Ale Harry zdecydowanie był warty komplikacji.

Louis miał zaplanowany cały wieczór. Przez ostatni tydzień przeszukiwał umysł w poszukiwaniu pomysłów na to, gdzie mógł zabrać Harry'ego. Robili już wszystko razem za pierwszym razem, gdy się spotykali, więc nic nie wydawało się dość dobre. Nic nie wydawało się wystarczające, by zaimponować Harry'emu.

Spędzał czas w jadalni prawie każdego dnia. Za każdym razem, gdy Harry miał piętnastominutową przerwę, podchodził do tego stolika w rogu jadalni. Zawsze przynosił Louisowi herbatę z idealną ilością cukru, przypominając tym Louisowi, że ta randka musiała być idealna. Tak, jak Harry.

I wtedy uderzył go ten pomysł i już więcej nie spojrzał w tył. Harry albo będzie zachwycony, albo to znienawidzi. Louis powtarzał sobie, że kluczem była pewność siebie i na szczęście, nigdy nie miał problemu z pewnością siebie.

Za wyjątkiem Harry'ego, który nieustannie sprawiał, że Louis czuł się, jakby w którymś momencie ktoś miał wyciągnąć dywan spod jego nóg.

Zatopiony w myślach Louis wjechał na parking pod budynkiem Nialla po czasie, który zdawał mu się sekundą. Gasząc silnik, zmusił się, by wziąć najpierw wdech, a potem wydech. Pomimo wkurzającego dokuczania Liama, Louis wiedział, że jego przyjaciel miał rację. Musiał zachować spokój.

Poprawił kołnierz, gdy wbiegał po schodach i stanął przed drzwiami mieszkania Nialla. Wziął kolejny głęboki oddech i zapukał. Harry otworzył drzwi po jakichś dziesięciu sekundach i Louis przez ułamek sekundy rozważał pomysł, że Harry policzył do dziesięciu, żeby nie sprawiać wrażenia, że czekał przyklejony do drzwi, aż Louis zapuka.

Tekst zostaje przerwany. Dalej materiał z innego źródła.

open Classical in
/-- The SECOND-LAYER LOWER SUM `V'_j = Σ_{A valid on 2j − 1 letters, breaks A = 2j − 4} #shapeClass_j(2j−1, A)` (one run of four on `2j − 1` letters,
one axis thrice; the census value `M_j(2j−1, 2j−4)`: `896, 30720, 1290240` for `j = 4, 5, 6`). [cite: MadrasSlade1993, Definition 1.2.4; lane tool notion] -/
noncomputable def secondShapeSumBelow (j : ℕ) : ℕ :=
  ∑ A : Fin (2 * j - 1) → Bool, if AdjValid A ∧ breaks A = 2 * j - 4 then (shapeClass j (2 * j - 1) A).card else 0

/-! ### Which terms of `symbolPoly j` reach `X^{2j−4}` -/

open Classical Polynomial in
/-- A term with `breaks A < m` has no `X^m` coefficient (its degree is `breaks A`). [cite: MadrasSlade1993, Definition 1.2.4; lane plumbing] -/
theorem coeff_symbolPoly_term_eq_zero_of_breaks_lt (j u : ℕ) (A : Fin u → Bool) {m : ℕ} (h : breaks A < m) :
    (Polynomial.C (((shapeClass j u A).card : ℚ) * (1 / 2) ^ u / ((breaks A).factorial : ℚ)) *
        (descPochhammer ℚ (breaks A)).comp (Polynomial.X + Polynomial.C ((1 : ℚ) - u))).coeff m = 0 := by
  apply Polynomial.coeff_eq_zero_of_natDegree_lt
  refine lt_of_le_of_lt ((Polynomial.natDegree_C_mul_le _ _).trans Polynomial.natDegree_comp_le) ?_
  rw [descPochhammer_natDegree, Polynomial.natDegree_X_add_C, mul_one]
  exact h

open Classical Polynomial in
/-- A term with an empty class vanishes. [cite: MadrasSlade1993, Definition 1.2.4; lane plumbing] -/
theorem symbolPoly_term_eq_zero_of_card_eq_zero (j u : ℕ) (A : Fin u → Bool) (h : (shapeClass j u A).card = 0) :
    Polynomial.C (((shapeClass j u A).card : ℚ) * (1 / 2) ^ u / ((breaks A).factorial : ℚ)) *
        (descPochhammer ℚ (breaks A)).comp (Polynomial.X + Polynomial.C ((1 : ℚ) - u)) = 0 := by
  rw [h]; simp

open Classical Polynomial in
/-- Off the three corners `(u, breaks) ∈ {(2j, 2j−3), (2j, 2j−4), (2j−1, 2j−4)}` a term of `symbolPoly j` has no `X^{2j−4}` coefficient (`j ≥ 2`):
a non-empty class needs `breaks + 3 ≤ u ≤ 2j`. [cite: MadrasSlade1993, Definition 1.2.4; lane plumbing] -/
theorem coeff_symbolPoly_term_sub_four_eq_zero (j u : ℕ) (A : Fin u → Bool) (hj : 2 ≤ j)
    (h : ¬ ((u = 2 * j ∧ breaks A = 2 * j - 3) ∨ (u = 2 * j ∧ breaks A = 2 * j - 4) ∨ (u = 2 * j - 1 ∧ breaks A = 2 * j - 4))) :
    (Polynomial.C (((shapeClass j u A).card : ℚ) * (1 / 2) ^ u / ((breaks A).factorial : ℚ)) *
        (descPochhammer ℚ (breaks A)).comp (Polynomial.X + Polynomial.C ((1 : ℚ) - u))).coeff (2 * j - 4) = 0 := by
  by_cases hne : (shapeClass j u A).card = 0
  · rw [symbolPoly_term_eq_zero_of_card_eq_zero j u A hne, Polynomial.coeff_zero]
  · obtain ⟨κ, hκ⟩ := Finset.card_pos.1 (Nat.pos_of_ne_zero hne)
    have h3 := breaks_add_three_le_of_mem_shapeClass hκ
    have hu2 : u ≤ 2 * j := by
      by_contra h'
      rw [shapeClass_eq_empty j u A (by omega)] at hκ
      simp at hκ
    by_cases hb : breaks A < 2 * j - 4
    · exact coeff_symbolPoly_term_eq_zero_of_breaks_lt j u A hb
    · exfalso; apply h; omega

open Classical Polynomial in
/-- The top corner one below its top: for `breaks A = 2j − 3` on `u = 2j` letters, `[X^{2j−4}]` of the term is
`#class · 2^{−2j}/(2j−3)! · (−3(2j−3)(j−1))` (the second coefficient of `(X)_{2j−3} ∘ (X + 1 − 2j)`). [cite: MadrasSlade1993, Definition 1.2.4; lane plumbing] -/
theorem coeff_symbolPoly_term_top_sub_four (j : ℕ) (hj : 2 ≤ j) (A : Fin (2 * j) → Bool) (hb : breaks A = 2 * j - 3) :
    (Polynomial.C (((shapeClass j (2 * j) A).card : ℚ) * (1 / 2) ^ (2 * j) / ((breaks A).factorial : ℚ)) *
        (descPochhammer ℚ (breaks A)).comp (Polynomial.X + Polynomial.C ((1 : ℚ) - (2 * j : ℕ)))).coeff (2 * j - 4)
      = ((shapeClass j (2 * j) A).card : ℚ) * (1 / 2) ^ (2 * j) / ((2 * j - 3).factorial : ℚ) * (-(3 * ((2 * j - 3 : ℕ) : ℚ) * ((j - 1 : ℕ) : ℚ))) := by
  rw [Polynomial.coeff_C_mul, hb]
  obtain ⟨k, rfl⟩ : ∃ k, j = k + 2 := ⟨j - 2, by omega⟩
  have e1 : 2 * (k + 2) - 3 = (2 * k) + 1 := by omega
  have e2 : 2 * (k + 2) - 4 = 2 * k := by omega
  have e3 : k + 2 - 1 = k + 1 := by omega
  rw [e1, e2, e3, coeff_descPochhammer_succ_comp_X_add_C]
  push_cast
  ring

open Classical Polynomial in
/-- A corner with `breaks A = 2j − 4`: the term's `X^{2j−4}` coefficient is its top one, `#class · 2^{−u}/(2j−4)!`.
[cite: MadrasSlade1993, Definition 1.2.4; lane plumbing] -/
theorem coeff_symbolPoly_term_second (j u : ℕ) (A : Fin u → Bool) (hb : breaks A = 2 * j - 4) :
    (Polynomial.C (((shapeClass j u A).card : ℚ) * (1 / 2) ^ u / ((breaks A).factorial : ℚ)) *
        (descPochhammer ℚ (breaks A)).comp (Polynomial.X + Polynomial.C ((1 : ℚ) - u))).coeff (2 * j - 4)
      = ((shapeClass j u A).card : ℚ) * (1 / 2) ^ u / ((2 * j - 4).factorial : ℚ) := by
  rw [Polynomial.coeff_C_mul, hb]
  set p : Polynomial ℚ := (descPochhammer ℚ (2 * j - 4)).comp (Polynomial.X + Polynomial.C ((1 : ℚ) - u)) with hp
  have hmon : p.Monic := (monic_descPochhammer ℚ _).comp_X_add_C _
  have hdeg : p.natDegree = 2 * j - 4 := by
    rw [hp, Polynomial.natDegree_comp, descPochhammer_natDegree, Polynomial.natDegree_X_add_C, mul_one]
  have hc : p.coeff (2 * j - 4) = 1 := by
    have := hmon.coeff_natDegree; rwa [hdeg] at this
  rw [hc, mul_one]

/-! ### ★★★ The second coefficient of `R_j` -/

open Classical Polynomial in
/-- ★★★ THE SECOND COEFFICIENT OF THE SYMBOL POLYNOMIAL IS λ's TOP SUM PLUS TWO NEW SHAPE SUMS: for every `j ≥ 2`,
`[X^{2j−4}] R_j = S_j · 2^{−2j}/(2j−3)! · (−3(2j−3)(j−1)) + U'_j · 2^{−2j}/(2j−4)! + V'_j · 2^{−(2j−1)}/(2j−4)!`
with `S_j = topShapeSum j` (λ: `= (2j−3)(2j−5)‼2^{2j−2}`), `U'_j = secondShapeSumTop j`, `V'_j = secondShapeSumBelow j` — only the corners
`(u, breaks) = (2j, 2j−3), (2j, 2j−4), (2j−1, 2j−4)` reach `X^{2j−4}` (a non-empty class has `breaks + 3 ≤ u ≤ 2j`). The lane's census gives
`[X^{2j−4}] R_j = −9/8, −53/96, −29/192, −645/23040` for `j = 3…6` (tree `symbolPoly_four/five/six`), matching the predicted closed forms
`U'_j = (2j−4)(4j−7)(2j−5)‼2^{2j−3}`, `V'_j = (2j−4)(j+3)(2j−5)‼2^{2j−3}/3` ⇒ `[X^{2j−4}] R_j = −(4j² − 2j − 3)/(3·2^j·(j−2)!)` (FINDING-ZD-SYMBOL-POLYNOMIALITY §15;
the two closed forms are OPEN as all-`j` theorems). [cite: MadrasSlade1993, §1.1 eq. (1.1.8) p. 5; Definition 1.2.4] [cite: ClisbyLiangSlade2007, §3.3 eqs. (29)/(31); lane theorem] -/
theorem coeff_symbolPoly_two_mul_sub_four (j : ℕ) (hj : 2 ≤ j) :
    (symbolPoly j).coeff (2 * j - 4) =
      (topShapeSum j : ℚ) * (1 / 2) ^ (2 * j) / ((2 * j - 3).factorial : ℚ) * (-(3 * ((2 * j - 3 : ℕ) : ℚ) * ((j - 1 : ℕ) : ℚ)))
      + (secondShapeSumTop j : ℚ) * (1 / 2) ^ (2 * j) / ((2 * j - 4).factorial : ℚ)
      + (secondShapeSumBelow j : ℚ) * (1 / 2) ^ (2 * j - 1) / ((2 * j - 4).factorial : ℚ) := by
  unfold symbolPoly topShapeSum secondShapeSumTop secondShapeSumBelow
  have hsplit : Finset.range (2 * j + 1) = Finset.range (2 * j - 1) ∪ {2 * j - 1, 2 * j} := by
    ext u; simp only [Finset.mem_range, Finset.mem_union, Finset.mem_insert, Finset.mem_singleton]; omega
  rw [Polynomial.finsetSum_coeff, hsplit, Finset.sum_union (by
    rw [Finset.disjoint_left]; intro u hu hu'
    simp only [Finset.mem_range] at hu; simp only [Finset.mem_insert, Finset.mem_singleton] at hu'; omega)]
  rw [Finset.sum_eq_zero (fun u hu => ?_), zero_add, Finset.sum_pair (by omega)]
  · -- the two top slices
    rw [Polynomial.finsetSum_coeff, Polynomial.finsetSum_coeff, Nat.cast_sum, Nat.cast_sum, Nat.cast_sum, Finset.sum_mul, Finset.sum_div,
      Finset.sum_mul, Finset.sum_mul, Finset.sum_div, Finset.sum_mul, Finset.sum_div, ← Finset.sum_add_distrib, add_comm]
    congr 1
    · -- `u = 2j`: corners `breaks = 2j − 3` (one below its top) and `breaks = 2j − 4` (its top)
      refine Finset.sum_congr rfl fun A _ => ?_
      by_cases hv : AdjValid A
      · rw [if_pos hv]
        by_cases hb3 : breaks A = 2 * j - 3
        · rw [if_pos ⟨hv, hb3⟩, if_neg (fun h => by omega), coeff_symbolPoly_term_top_sub_four j hj A hb3]
          push_cast; ring
        · by_cases hb4 : breaks A = 2 * j - 4
          · rw [if_neg (fun h => hb3 h.2), if_pos ⟨hv, hb4⟩, coeff_symbolPoly_term_second j (2 * j) A hb4]
            push_cast; ring
          · rw [if_neg (fun h => hb3 h.2), if_neg (fun h => hb4 h.2), coeff_symbolPoly_term_sub_four_eq_zero j (2 * j) A hj (by omega)]
            push_cast; ring
      · rw [if_neg hv, if_neg (fun h => hv h.1), if_neg (fun h => hv h.1)]
        simp
    · -- `u = 2j − 1`: the corner `breaks = 2j − 4`
      refine Finset.sum_congr rfl fun A _ => ?_
      by_cases hv : AdjValid A
      · rw [if_pos hv]
        by_cases hb4 : breaks A = 2 * j - 4
        · rw [if_pos ⟨hv, hb4⟩, coeff_symbolPoly_term_second j (2 * j - 1) A hb4]
        · rw [if_neg (fun h => hb4 h.2), coeff_symbolPoly_term_sub_four_eq_zero j (2 * j - 1) A hj (by omega)]
          push_cast; ring
      · rw [if_neg hv, if_neg (fun h => hv h.1)]
        simp
  · -- the slices `u < 2j − 1` do not reach `X^{2j−4}`
    have hu' : u < 2 * j - 1 := Finset.mem_range.1 hu
    rw [Polynomial.finsetSum_coeff]
    refine Finset.sum_eq_zero fun A _ => ?_
    by_cases hv : AdjValid A
    · rw [if_pos hv]
      exact coeff_symbolPoly_term_sub_four_eq_zero j u A hj (by omega)
    · rw [if_neg hv]; simp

Wtedy naprawdę spojrzał na Harry'ego po raz pierwszy i wszystkie myśli uleciały z jego głowy.

"Cześć." wydyszał Louis. "Wyglądasz - wow."

Ćwiczenia oddechowe Louisa ani trochę nie przygotowały go na ten moment. Widok Harry'ego w charakterystycznych, czarnych, wąskich jeansach i zwykłej koszuli zapinanej na guziki, zaparł Louisowi dech w piersiach. Zawsze zapominał, jaki Harry był teraz wysoki, dopóki nie stanął przed nim i musiał wygiąć szyję, by na niego spojrzeć.

"Oh, daj spokój." zaśmiał się Harry. "Wyglądam tak samo, jak zawsze."

"Tak tylko przypominam, że nie widział cię od czterech lat." wtrącił się Niall z kuchni.

Harry rzucił na wpół-zirytowane, na wpół-rozbawione spojrzenie przez ramię na swojego przyjaciela i znów skupił uwagę na Louisie. "Ty także ładnie wyglądasz." skomentował Harry, wiedząc, że nie znajdzie słów, by opisać, jak naprawdę pięknie Louis dla niego wyglądał. A poza tym, nie był do końca gotowy, by wyłożyć wszystkie karty na stół.

"Dzięki." odpowiedział Louis i poczuł ciepło na policzkach mimo zimnego wiatru szczypiącego go w nos. "Gotowy do wyjścia?"

Harry kiwnął głową, zabierając płaszcz z wieszaka przy drzwiach. "Zróbmy to."

"Nie wracajcie zbyt późno, dzieciaki!" zawołał Niall.

"Chryste, Niall. Wrócę później."

Pospiesznie wyprowadził Louisa przez drzwi i zatrzasnął je za nimi, zostawiając za sobą ciepłe mieszkanie. Harry pocierał dłonie jedną o drugą, gdy szli do samochodu, a Louis zanotował w myślach, by podkręcić ogrzewanie.

Gdy byli już bezpiecznie zamknięci w samochodzie, Louis dodał. "Tak dla porządku, dla mnie zawsze wyglądasz uroczo."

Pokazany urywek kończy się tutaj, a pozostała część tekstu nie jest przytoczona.